I spent 4 hours on this and got nothing...

This has a 5 minute complex solution by extending $AX,CX$ to hit the circle again.

Wow... okay. I tried using Trig Ceva, but it got too messy Hopefully 1 point, but probably not from the looks of it

Wait really? I had a long complex bash.

Yeah, you get $X\in BD\iff (a+c)(b+d)=2(ac+bd)$ and it stays the same under rotation of variables so yay

Did anyone trig bash this problem? I used law of sines on a bunch of triangles. Also, isn't the only if part similar to the if part? So could you say like if we proved the "only if" part, then the "if" part follows similarly?

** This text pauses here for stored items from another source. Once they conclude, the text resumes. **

import Literature.Probability.LatticeModels.DiscreteGFFInnovation
import HarnessLib

/-!
# Gaussian lattice fields with the innovation property at a site: flip and shift identities

Topic `Literature/Probability/LatticeModels`; continuation of `DiscreteGFFInnovation.lean` (the
configuration-level maps `siteInnovation`, `siteFlip`, `rebuildAt`, `restrictOff` and the
one-dimensional Gaussian changes of variables). For a real Gaussian lattice field
`X = (X_x)_{x ∈ ℤ^d}` on `(Ω, P)` with measurable, centred coordinates and the **innovation
property at `u`** — `E[ζ_u X_w] = δ_{uw}/2d` for `ζ_u = X_u - (2d)⁻¹ ∑_{v ∼ u} X_v`
(`IsInnovationSite`) — we prove:

* `IsInnovationSite.indepFun_innovation_restrictOff` — `ζ_u ⊥ (X_w)_{w ≠ u}` (Mathlib:
  jointly Gaussian + uncorrelated ⇒ independent), `IsInnovationSite.map_innovation_eq` —
  `ζ_u ∼ N(0, 1/2d)`, and the disintegration `IsInnovationSite.lintegral_eq`:
  `E F(X) = ∫ (∫ F(rebuildAt u z y) N(0,1/2d)(dz)) Q(dy)`, `Q` the law of `(X_w)_{w ≠ u}`;
* **`IsInnovationSite.lintegral_comp_siteFlip`**: `E F(R_u X) = E[F(X) exp(-2 X_u ∑_{v∼u} X_v)]` —
  the one-site case of the change of variables behind Lupu 2016, Lemma 4.1 / Prop. 4.2 (flipping
  the sign of the free field on a set `S` costs the factor `exp(-2 ∑_{x∈S, y∉S, x∼y} ψ_x ψ_y)`,
  the cross terms of the energy `H`), here derived without densities;
* **`IsInnovationSite.lintegral_comp_add_single`** (Cameron–Martin at one site):
  `E F(X + t e_u) = E[F(X) exp(2dt ζ_u - d t²)]`.

References: T. Lupu, Ann. Probab. 44 (2016), §4, Lemma 4.1 and Prop. 4.2 [`Lupu2016`]; the
innovation/Markov structure is classical, tagged `[folklore]`.
-/

noncomputable section

namespace Literature.Probability.LatticeModels

open _root_.MeasureTheory _root_.ProbabilityTheory Finset
open scoped ENNReal NNReal

variable {d : ℕ} {Ω : Type*} [MeasurableSpace Ω]

/-! ### The hypothesis and the pair process -/

/-- The variance `1/2d` of a single-site innovation, as an `ℝ≥0`. [folklore] -/
def innovVar (d : ℕ) : ℝ≥0 := ⟨(2 * d : ℝ)⁻¹, by positivity⟩

/-- `innovVar d = 1/2d` as a real number. [folklore] -/
@[simp] theorem coe_innovVar (d : ℕ) : (innovVar d : ℝ) = (2 * d : ℝ)⁻¹ := rfl

/-- `innovVar d ≠ 0` for `d ≥ 1`. [folklore] -/
theorem innovVar_ne_zero (hd : 0 < d) : innovVar d ≠ 0 := by
  intro h
  have h' : ((innovVar d : ℝ≥0) : ℝ) = 0 := by rw [h]; rfl
  rw [coe_innovVar] at h'
  have : (0 : ℝ) < (2 * d : ℝ)⁻¹ := by positivity
  linarith

/-- **A centred Gaussian lattice field with the innovation property at `u`**: `X` is a Gaussian
process with measurable centred coordinates, and the innovation
`ζ_u = X_u - (2d)⁻¹ ∑_{v ∼ u} X_v` satisfies `E[ζ_u X_w] = δ_{uw} / 2d` for every `w`. (For the
free field of `ℤ^d`, `E[X_x X_y] = G(x - y)` with `-Δ G = δ`, this holds at every `u`; for the
Dirichlet field of a finite `Λ` it holds at every `u ∈ Λ`.) [folklore] -/
structure IsInnovationSite (P : Measure Ω) (X : Site d → Ω → ℝ) (u : Site d) : Prop where
  /-- all finite-dimensional marginals are Gaussian -/
  isGaussianProcess : IsGaussianProcess X P
  /-- the coordinates are measurable -/
  measurable : ∀ x, Measurable (X x)
  /-- the field is centred -/
  integral_eq_zero : ∀ x, ∫ ω, X x ω ∂P = 0
  /-- the innovation property at `u` -/
  integral_innovation_mul : ∀ w, ∫ ω, siteInnovation (X · ω) u * X w ω ∂P =
    if w = u then (2 * d : ℝ)⁻¹ else 0

/-- The **pair process** `(ζ_u, (X_w)_{w ≠ u})` indexed by `Unit ⊕ {w // w ≠ u}`. [folklore] -/
def pairProcess (X : Site d → Ω → ℝ) (u : Site d) : Unit ⊕ {w : Site d // w ≠ u} → Ω → ℝ :=
  Sum.elim (fun _ ω => siteInnovation (X · ω) u) (fun w => X w)

namespace IsInnovationSite

variable {P : Measure Ω} {X : Site d → Ω → ℝ} {u : Site d}

/-- The configuration-valued map `ω ↦ X(ω)` is measurable. [folklore] -/
theorem measurable_field (h : IsInnovationSite P X u) : Measurable fun ω => (X · ω) :=
  measurable_pi_lambda _ h.measurable

/-- The innovation `ζ_u` is measurable. [folklore] -/
theorem measurable_innovation (h : IsInnovationSite P X u) :
    Measurable fun ω => siteInnovation (X · ω) u :=
  (measurable_siteInnovation u).comp h.measurable_field

/-- The restricted field `(X_w)_{w ≠ u}` is measurable. [folklore] -/
theorem measurable_restrict (h : IsInnovationSite P X u) :
    Measurable fun ω => restrictOff u (X · ω) :=
  (measurable_restrictOff u).comp h.measurable_field

/-- The pair process is Gaussian (each coordinate is a finite linear combination of coordinates
of `X`). [folklore] -/
theorem isGaussianProcess_pairProcess (h : IsInnovationSite P X u) :
    IsGaussianProcess (pairProcess X u) P := by
  classical
  refine h.isGaussianProcess.of_isGaussianProcess fun s => ?_
  rcases s with ⟨⟩ | ⟨w, hw⟩
  · -- the innovation: coordinates in `insert u (neighbours of u)`
    set I : Finset (Site d) := insert u ((zdGraph d).neighborFinset u) with hI
    refine ⟨I, ContinuousLinearMap.proj (R := ℝ) (⟨u, Finset.mem_insert_self _ _⟩ : I) -
      (2 * d : ℝ)⁻¹ • ∑ v ∈ ((zdGraph d).neighborFinset u).attach,
        ContinuousLinearMap.proj (R := ℝ) (⟨v.1, Finset.mem_insert_of_mem v.2⟩ : I), fun ω => ?_⟩
    simp only [pairProcess, Sum.elim_inl, siteInnovation, zdNeighborSum, FunLike.coe_sub,
      FunLike.coe_smul, FunLike.coe_sum, Pi.sub_apply, Pi.smul_apply,
      Finset.sum_apply, ContinuousLinearMap.proj_apply, Finset.restrict_def, smul_eq_mul]
    congr 1
    rw [← Finset.sum_attach ((zdGraph d).neighborFinset u)]
  · refine ⟨{w}, ContinuousLinearMap.proj (R := ℝ) (⟨w, Finset.mem_singleton_self w⟩ : ({w} : Finset _)),
      fun ω => ?_⟩
    simp [pairProcess]

/-- The innovation `ζ_u` has a Gaussian law. [folklore] -/
theorem hasGaussianLaw_innovation (h : IsInnovationSite P X u) :
    HasGaussianLaw (fun ω => siteInnovation (X · ω) u) P :=
  h.isGaussianProcess_pairProcess.hasGaussianLaw_eval (Sum.inl ())

/-- The underlying measure is a probability measure. [folklore] -/
theorem isProbabilityMeasure (h : IsInnovationSite P X u) : IsProbabilityMeasure P :=
  h.isGaussianProcess.isProbabilityMeasure

/-- `E[ζ_u] = 0`. [folklore] -/
theorem integral_innovation (h : IsInnovationSite P X u) :
    ∫ ω, siteInnovation (X · ω) u ∂P = 0 := by
  have hint : ∀ x, Integrable (X x) P := fun x =>
    (h.isGaussianProcess.hasGaussianLaw_eval x).integrable
  simp only [siteInnovation, zdNeighborSum]
  rw [integral_sub (hint u) ((integrable_finsetSum _ fun v _ => hint v).const_mul _),
    integral_const_mul, integral_finsetSum _ fun v _ => hint v]
  simp [h.integral_eq_zero]

/-- `E[ζ_u²] = 1/2d`. [folklore] -/
theorem integral_innovation_sq (h : IsInnovationSite P X u) :
    ∫ ω, siteInnovation (X · ω) u ^ 2 ∂P = (2 * d : ℝ)⁻¹ := by
  have h2 : ∀ x, MemLp (X x) 2 P := fun x => (h.isGaussianProcess.hasGaussianLaw_eval x).memLp_two
  have hζ2 : MemLp (fun ω => siteInnovation (X · ω) u) 2 P := h.hasGaussianLaw_innovation.memLp_two
  have hprod : ∀ x, Integrable (fun ω => siteInnovation (X · ω) u * X x ω) P := fun x =>
    hζ2.integrable_mul (h2 x)
  have hexp : ∀ ω, siteInnovation (X · ω) u ^ 2 = siteInnovation (X · ω) u * X u ω -
      (2 * d : ℝ)⁻¹ * ∑ v ∈ (zdGraph d).neighborFinset u, siteInnovation (X · ω) u * X v ω := by
    intro ω
    rw [← Finset.mul_sum, mul_left_comm, ← mul_sub, sq]
    rfl
  simp_rw [hexp]
  rw [integral_sub (hprod u) ((integrable_finsetSum _ fun v _ => hprod v).const_mul _),
    integral_const_mul, integral_finsetSum _ fun v _ => hprod v, h.integral_innovation_mul u,
    if_pos rfl]
  have hzero : ∑ v ∈ (zdGraph d).neighborFinset u, ∫ ω, siteInnovation (X · ω) u * X v ω ∂P = 0 := by
    refine Finset.sum_eq_zero fun v hv => ?_
    rw [h.integral_innovation_mul v, if_neg]
    rw [SimpleGraph.mem_neighborFinset] at hv
    exact fun hvu => (hvu ▸ hv).ne rfl
  rw [hzero, mul_zero, sub_zero]

/-- **`ζ_u ∼ N(0, 1/2d)`.** [folklore] -/
theorem map_innovation_eq (h : IsInnovationSite P X u) :
    P.map (fun ω => siteInnovation (X · ω) u) = gaussianReal 0 (innovVar d) := by
  have := h.isProbabilityMeasure
  rw [h.hasGaussianLaw_innovation.map_eq_gaussianReal, h.integral_innovation,
    variance_of_integral_eq_zero h.measurable_innovation.aemeasurable h.integral_innovation]
  congr 1
  apply NNReal.eq
  rw [coe_innovVar, Real.coe_toNNReal _ (by positivity)]
  exact h.integral_innovation_sq

/-- **`ζ_u` is independent of `(X_w)_{w ≠ u}`** (jointly Gaussian, uncorrelated). [folklore] -/
theorem indepFun_innovation_restrictOff (h : IsInnovationSite P X u) :
    IndepFun (fun ω => siteInnovation (X · ω) u) (fun ω => restrictOff u (X · ω)) P := by
  have := h.isProbabilityMeasure
  have hζ2 : MemLp (fun ω => siteInnovation (X · ω) u) 2 P := h.hasGaussianLaw_innovation.memLp_two
  have h2 : ∀ x, MemLp (X x) 2 P := fun x => (h.isGaussianProcess.hasGaussianLaw_eval x).memLp_two
  have hpair : IndepFun (fun ω (_ : Unit) => siteInnovation (X · ω) u)
      (fun ω (w : {w : Site d // w ≠ u}) => X w ω) P := by
    refine IsGaussianProcess.indepFun_of_covariance_eq_zero (X := fun _ : Unit => fun ω =>
      siteInnovation (X · ω) u) (Y := fun w : {w : Site d // w ≠ u} => X w)
      h.isGaussianProcess_pairProcess (fun _ => h.measurable_innovation.aemeasurable)
      (fun w => (h.measurable w).aemeasurable) fun _ w => ?_
    rw [covariance_eq_sub hζ2 (h2 w), h.integral_innovation, zero_mul, sub_zero]
    change ∫ ω, siteInnovation (X · ω) u * X w ω ∂P = 0
    rw [h.integral_innovation_mul w, if_neg w.2]
  exact hpair.comp (φ := fun f : Unit → ℝ => f ()) (ψ := id) (measurable_pi_apply ()) measurable_id

/-- **Disintegration along the innovation at `u`**: for measurable `F ≥ 0`,
`E F(X) = ∫ (∫ F(rebuildAt u z y) N(0,1/2d)(dz)) Q(dy)`, `Q` the law of `(X_w)_{w ≠ u}`. [folklore] -/
theorem lintegral_eq (h : IsInnovationSite P X u) {F : (Site d → ℝ) → ℝ≥0∞} (hF : Measurable F) :
    ∫⁻ ω, F (X · ω) ∂P =
      ∫⁻ y, ∫⁻ z, F (rebuildAt u z y) ∂gaussianReal 0 (innovVar d)
        ∂P.map (fun ω => restrictOff u (X · ω)) := by
  have := h.isProbabilityMeasure
  have hFr : Measurable fun p : ℝ × ({w : Site d // w ≠ u} → ℝ) => F (rebuildAt u p.1 p.2) :=
    hF.comp (measurable_rebuildAt u)
  calc ∫⁻ ω, F (X · ω) ∂P
      = ∫⁻ ω, F (rebuildAt u (siteInnovation (X · ω) u) (restrictOff u (X · ω))) ∂P := by
        simp_rw [rebuildAt_siteInnovation_restrictOff]
    _ = ∫⁻ p, F (rebuildAt u p.1 p.2)
          ∂P.map (fun ω => (siteInnovation (X · ω) u, restrictOff u (X · ω))) :=
        (lintegral_map hFr (h.measurable_innovation.prodMk h.measurable_restrict)).symm
    _ = ∫⁻ p, F (rebuildAt u p.1 p.2) ∂(P.map fun ω => siteInnovation (X · ω) u).prod
          (P.map fun ω => restrictOff u (X · ω)) := by
        rw [(indepFun_iff_map_prod_eq_prod_map_map h.measurable_innovation.aemeasurable
          h.measurable_restrict.aemeasurable).1 h.indepFun_innovation_restrictOff]
    _ = ∫⁻ y, ∫⁻ z, F (rebuildAt u z y) ∂(P.map fun ω => siteInnovation (X · ω) u)
          ∂P.map (fun ω => restrictOff u (X · ω)) := lintegral_prod_symm _ hFr.aemeasurable
    _ = _ := by rw [h.map_innovation_eq]

/-- **The one-site sign flip** (`d ≥ 1`): for measurable `F ≥ 0`,
`E F(R_u X) = E[F(X) · exp(-2 X_u ∑_{v ∼ u} X_v)]`. In the innovation coordinate the flip is
`z ↦ -z - 2m` (`siteFlip_rebuildAt`), a reflection followed by a translation of `N(0,1/2d)`, whose
density ratio is the displayed exponential. (One-site case of the factor
`∏ e^{-C ψ_x ψ_y}` / `e^{-H^{(e)}} / e^{-H}` of Lupu 2016, Lemma 4.1 and proof of Prop. 4.2.)
[cite: Lupu2016, Lemma 4.1 and proof of Prop. 4.2] -/
theorem lintegral_comp_siteFlip (h : IsInnovationSite P X u) (hd : 0 < d)
    {F : (Site d → ℝ) → ℝ≥0∞} (hF : Measurable F) :
    ∫⁻ ω, F (siteFlip u (X · ω)) ∂P =
      ∫⁻ ω, F (X · ω) * ENNReal.ofReal (Real.exp (-2 * X u ω * zdNeighborSum (X · ω) u)) ∂P := by
  have hd0 : (d : ℝ) ≠ 0 := by exact_mod_cast hd.ne'
  set G : (Site d → ℝ) → ℝ≥0∞ := fun φ => F φ * ENNReal.ofReal (Real.exp (-2 * φ u * zdNeighborSum φ u))
    with hG
  have hGm : Measurable G := by
    refine hF.mul (Measurable.ennreal_ofReal (Real.measurable_exp.comp ?_))
    unfold zdNeighborSum
    exact ((measurable_const.mul (measurable_pi_apply u)).mul
      (Finset.measurable_sum _ fun v _ => measurable_pi_apply v))
  change ∫⁻ ω, (F ∘ siteFlip u) (X · ω) ∂P = ∫⁻ ω, G (X · ω) ∂P
  rw [h.lintegral_eq (hF.comp (measurable_siteFlip u)), h.lintegral_eq hGm]
  refine lintegral_congr fun y => ?_
  set c : ℝ := -(2 * ((2 * d : ℝ)⁻¹ * zdNeighborSum (extendOff u y) u)) with hc
  have hFy : Measurable fun z : ℝ => F (rebuildAt u z y) :=
    hF.comp ((measurable_rebuildAt u).comp (measurable_id.prodMk measurable_const))
  calc ∫⁻ z, (F ∘ siteFlip u) (rebuildAt u z y) ∂gaussianReal 0 (innovVar d)
      = ∫⁻ z, F (rebuildAt u (-z + c) y) ∂gaussianReal 0 (innovVar d) := by
        simp only [Function.comp_apply, siteFlip_rebuildAt, sub_eq_add_neg, hc]
    _ = ∫⁻ z, F (rebuildAt u (z + c) y) ∂gaussianReal 0 (innovVar d) :=
        lintegral_gaussianReal_comp_neg (innovVar d) (h := fun w => F (rebuildAt u (w + c) y))
          (hFy.comp (measurable_add_const c))
    _ = ∫⁻ z, F (rebuildAt u z y) * ENNReal.ofReal
          (Real.exp ((2 * c * z - c ^ 2) / (2 * innovVar d))) ∂gaussianReal 0 (innovVar d) :=
        lintegral_gaussianReal_comp_add_const (innovVar_ne_zero hd) hFy c
    _ = ∫⁻ z, G (rebuildAt u z y) ∂gaussianReal 0 (innovVar d) := by
        refine lintegral_congr fun z => ?_
        simp only [hG, hc, rebuildAt_apply_self, zdNeighborSum_rebuildAt, coe_innovVar]
        congr 3
        field_simp
        ring

/-- **Cameron–Martin at one site** (`d ≥ 1`): for measurable `F ≥ 0` and `t ∈ ℝ`,
`E F(X + t e_u) = E[F(X) · exp(2dt ζ_u - d t²)]`: in the innovation coordinate the shift is
`z ↦ z + t`, a translation of `N(0,1/2d)`. [folklore] -/
theorem lintegral_comp_add_single (h : IsInnovationSite P X u) (hd : 0 < d)
    {F : (Site d → ℝ) → ℝ≥0∞} (hF : Measurable F) (t : ℝ) :
    ∫⁻ ω, F ((X · ω) + Pi.single u t) ∂P =
      ∫⁻ ω, F (X · ω) *
        ENNReal.ofReal (Real.exp (2 * d * t * siteInnovation (X · ω) u - d * t ^ 2)) ∂P := by
  have hd0 : (d : ℝ) ≠ 0 := by exact_mod_cast hd.ne'
  set G : (Site d → ℝ) → ℝ≥0∞ := fun φ => F φ *
    ENNReal.ofReal (Real.exp (2 * d * t * siteInnovation φ u - d * t ^ 2)) with hG
  have hGm : Measurable G :=
    hF.mul (Measurable.ennreal_ofReal (Real.measurable_exp.comp
      (((measurable_const.mul (measurable_siteInnovation u)).sub measurable_const))))
  change ∫⁻ ω, (F ∘ fun φ => φ + Pi.single u t) (X · ω) ∂P = ∫⁻ ω, G (X · ω) ∂P
  rw [h.lintegral_eq (hF.comp (measurable_add_const (Pi.single u t))), h.lintegral_eq hGm]
  refine lintegral_congr fun y => ?_
  have hFy : Measurable fun z : ℝ => F (rebuildAt u z y) :=
    hF.comp ((measurable_rebuildAt u).comp (measurable_id.prodMk measurable_const))
  calc ∫⁻ z, (F ∘ fun φ => φ + Pi.single u t) (rebuildAt u z y) ∂gaussianReal 0 (innovVar d)
      = ∫⁻ z, F (rebuildAt u (z + t) y) ∂gaussianReal 0 (innovVar d) := by
        simp only [Function.comp_apply, rebuildAt_add_single]
    _ = ∫⁻ z, F (rebuildAt u z y) * ENNReal.ofReal
          (Real.exp ((2 * t * z - t ^ 2) / (2 * innovVar d))) ∂gaussianReal 0 (innovVar d) :=
        lintegral_gaussianReal_comp_add_const (innovVar_ne_zero hd) hFy t
    _ = ∫⁻ z, G (rebuildAt u z y) ∂gaussianReal 0 (innovVar d) := by
        refine lintegral_congr fun z => ?_
        simp only [hG, siteInnovation_rebuildAt, coe_innovVar]
        congr 3
        field_simp

end IsInnovationSite

end Literature.Probability.LatticeModels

I basically said that X exists if and only if $\frac{AB}{AD}=\frac{CB}{CD}$ and proved that, then Y exists if and only if $\frac{BA}{BC}=\frac{DA}{DC}$ which is just a rearrangement of the other condition, so they imply each other

infiniteturtle wrote: Yeah, you get $X\in BD\iff (a+c)(b+d)=2(ac+bd)$ and it stays the same under rotation of variables so yay Okay good I got that equation.

I showed that if the angle bisectors of A and C intersected at BD, then X exists. Then I showed that if the angle bisectors of A and C intersected at BD, then the angle bisectors of B and D intersect at AC, implying Y exists.

Is it true that AC and BD were perpendicular? I showed that, I'm hoping to get some points. I also stated that the statement and its converse were the same thing essentially, does that warrant points?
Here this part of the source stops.